▶ _Task data_

import Mathlib
import Summits.MatrixMultiplication.MatrixMultiplication.Theses.FourierTwoFamiliesModP

/-!
# Line `pair-shadow-identity` for crux `PrimeDensityDecay` (stmt-MatrixMultiplication-14311)

Skeleton (crux-plan, planner, 2026-08-16).  Route decl:
`Summit.MatrixMultiplication.MatrixMultiplication.Theses.FourierTwoFamiliesModP.PrimeDensityDecay`
(`∀ ε > 0 ∃ s₀, ∀ p prime, ∀ balanced SDPP (A i, B i)_{i<n} in ZMod p with |A i| = |B i| = s ≥ s₀,
n·s ≤ ε·p`).

## The lever, as cut here

Notation: `X = ⊔ A i`, `Y = ⊔ B j`.  For a CROSS PAIR `(a, a') ∈ A i × A j` (`i ≠ j`) put `d = a − a'`.
Clause (X) says literally that the translate `B j + d` meets `Y` only inside `B i`; so every cross
pair is exactly one of
* an ESCAPE: `B j + d` misses `Y` entirely, or
* a CONTACT: `B j + d` meets `Y` (inside `B i`), hence `d ∈ Z_{ij} := (A i − A j) ∩ (B i − B j)`.
The pair-shadow identity (♣) `(X − A j) ∩ (Y − B j) = {0} ⊔ ⨆_{i≠j} Z_{ij}` (idea card; proved as
`pairShadowIdentity'_holds` / `pairShadowDisjoint_holds` in TRIAGE-r1-3-W1.lean) is the statement that
the contact shifts of column `j` lie in PAIRWISE DISJOINT sets `Z_{ij}`: a contact shift `d` of
column `j` determines its row `i`, and carries exactly `|A i ∩ (A j + d)|` cross pairs.  Hence
(stub 1, provable now) contacts through shifts of overlap `≤ U` ("thin") number at most
`U · n · (2N − 1)`; in a DENSE configuration (`n s > ε N`) with `U = ⌊ε s / 8⌋` they are negligible,
so a dense configuration that is not POROUS (fewer than `n² s²/8` escapes) has at least `n² s²/8`
FAT CONTACTS (`|A i ∩ (A j + d)| > U`).  A fat overlap `F = A i ∩ (A j + d)` gives
`F − F ⊆ (A i − A i) ∩ (A j − A j)`; stub 3 (an inverse theorem of Balog–Szemerédi–Gowers / Freiman
type in the dense regime, OPEN, size L) globalises this to a subfamily `S` and a set `E` with
`E − E ⊆ A i − A i` for all `i ∈ S` and `|S|·|E| ≫ n`; stub 2 (provable now: the exclusion zone
of (W)+(X) makes the translates `Y_S + e`, `e ∈ E`, pairwise disjoint — the generalisation of the
disprover's `common_pattern_bound`) gives `|E|·|S|·s ≤ 2N`, contradicting density.  So a dense
configuration with `s` large is porous (for an average class `j`, at least `|Y|/8` translates
`B j + d`, `d ∈ (−N, N)`, lie in the complement of `Y`).  Stub 4 (the HARDEST, XL, open: the
density increment that the card's popularity branch (P) feeds) says a porous dense configuration
has a strictly denser configuration of the same class size at a strictly smaller integer scale.
The composition `PrimeDensityDecay_of` reads a `ZMod p` configuration in `[0, p) ⊂ ℤ` (casting can
only delete solutions of the 4-term relation, so (W),(X) persist) and runs the minimal-bad-scale
induction.

All statements are at INTEGER SCALE `N` (host `[0, N) ⊂ ℤ`, density `n s / N`), where long
sub-progressions re-coordinatise without loss; (W),(X) are the route's clauses verbatim, read in `ℤ`.
Disproof.lean obstructions honoured: `_false_without_X` (stubs 1, 2 use (X) — column disjointness,
translate disjointness), `_false_without_W` / `_W'` (stub 2 uses directness at the last step; stub 1's
`n = 1` case uses `|A + B| = s²`), `translate_bound_tight` (the translate family is porous with escape
fraction `1 − 1/s` and satisfies stubs 2–3 with `E = [0, s)`, `S = univ`, reproducing `n s² ≤ 2N`).
-/

namespace Summit.MatrixMultiplication.MatrixMultiplication.Cruxes.PrimeDensityDecay.PairShadowIdentity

▶ _Your goal_
The whole listing should be transcribed word for word.

▶ _Answer for this exercise_
import Mathlib
import Summits.MatrixMultiplication.MatrixMultiplication.Theses.FourierTwoFamiliesModP

/-!
# Line `pair-shadow-identity` for crux `PrimeDensityDecay` (stmt-MatrixMultiplication-14311)

Skeleton (crux-plan, planner, 2026-08-16).  Route decl:
`Summit.MatrixMultiplication.MatrixMultiplication.Theses.FourierTwoFamiliesModP.PrimeDensityDecay`
(`∀ ε > 0 ∃ s₀, ∀ p prime, ∀ balanced SDPP (A i, B i)_{i<n} in ZMod p with |A i| = |B i| = s ≥ s₀,
n·s ≤ ε·p`).

## The lever, as cut here

Notation: `X = ⊔ A i`, `Y = ⊔ B j`.  For a CROSS PAIR `(a, a') ∈ A i × A j` (`i ≠ j`) put `d = a − a'`.
Clause (X) says literally that the translate `B j + d` meets `Y` only inside `B i`; so every cross
pair is exactly one of
* an ESCAPE: `B j + d` misses `Y` entirely, or
* a CONTACT: `B j + d` meets `Y` (inside `B i`), hence `d ∈ Z_{ij} := (A i − A j) ∩ (B i − B j)`.
The pair-shadow identity (♣) `(X − A j) ∩ (Y − B j) = {0} ⊔ ⨆_{i≠j} Z_{ij}` (idea card; proved as
`pairShadowIdentity'_holds` / `pairShadowDisjoint_holds` in TRIAGE-r1-3-W1.lean) is the statement that
the contact shifts of column `j` lie in PAIRWISE DISJOINT sets `Z_{ij}`: a contact shift `d` of
column `j` determines its row `i`, and carries exactly `|A i ∩ (A j + d)|` cross pairs.  Hence
(stub 1, provable now) contacts through shifts of overlap `≤ U` ("thin") number at most
`U · n · (2N − 1)`; in a DENSE configuration (`n s > ε N`) with `U = ⌊ε s / 8⌋` they are negligible,
so a dense configuration that is not POROUS (fewer than `n² s²/8` escapes) has at least `n² s²/8`
FAT CONTACTS (`|A i ∩ (A j + d)| > U`).  A fat overlap `F = A i ∩ (A j + d)` gives
`F − F ⊆ (A i − A i) ∩ (A j − A j)`; stub 3 (an inverse theorem of Balog–Szemerédi–Gowers / Freiman
type in the dense regime, OPEN, size L) globalises this to a subfamily `S` and a set `E` with
`E − E ⊆ A i − A i` for all `i ∈ S` and `|S|·|E| ≫ n`; stub 2 (provable now: the exclusion zone
of (W)+(X) makes the translates `Y_S + e`, `e ∈ E`, pairwise disjoint — the generalisation of the
disprover's `common_pattern_bound`) gives `|E|·|S|·s ≤ 2N`, contradicting density.  So a dense
configuration with `s` large is porous (for an average class `j`, at least `|Y|/8` translates
`B j + d`, `d ∈ (−N, N)`, lie in the complement of `Y`).  Stub 4 (the HARDEST, XL, open: the
density increment that the card's popularity branch (P) feeds) says a porous dense configuration
has a strictly denser configuration of the same class size at a strictly smaller integer scale.
The composition `PrimeDensityDecay_of` reads a `ZMod p` configuration in `[0, p) ⊂ ℤ` (casting can
only delete solutions of the 4-term relation, so (W),(X) persist) and runs the minimal-bad-scale
induction.

All statements are at INTEGER SCALE `N` (host `[0, N) ⊂ ℤ`, density `n s / N`), where long
sub-progressions re-coordinatise without loss; (W),(X) are the route's clauses verbatim, read in `ℤ`.
Disproof.lean obstructions honoured: `_false_without_X` (stubs 1, 2 use (X) — column disjointness,
translate disjointness), `_false_without_W` / `_W'` (stub 2 uses directness at the last step; stub 1's
`n = 1` case uses `|A + B| = s²`), `translate_bound_tight` (the translate family is porous with escape
fraction `1 − 1/s` and satisfies stubs 2–3 with `E = [0, s)`, `S = univ`, reproducing `n s² ≤ 2N`).
-/

namespace Summit.MatrixMultiplication.MatrixMultiplication.Cruxes.PrimeDensityDecay.PairShadowIdentity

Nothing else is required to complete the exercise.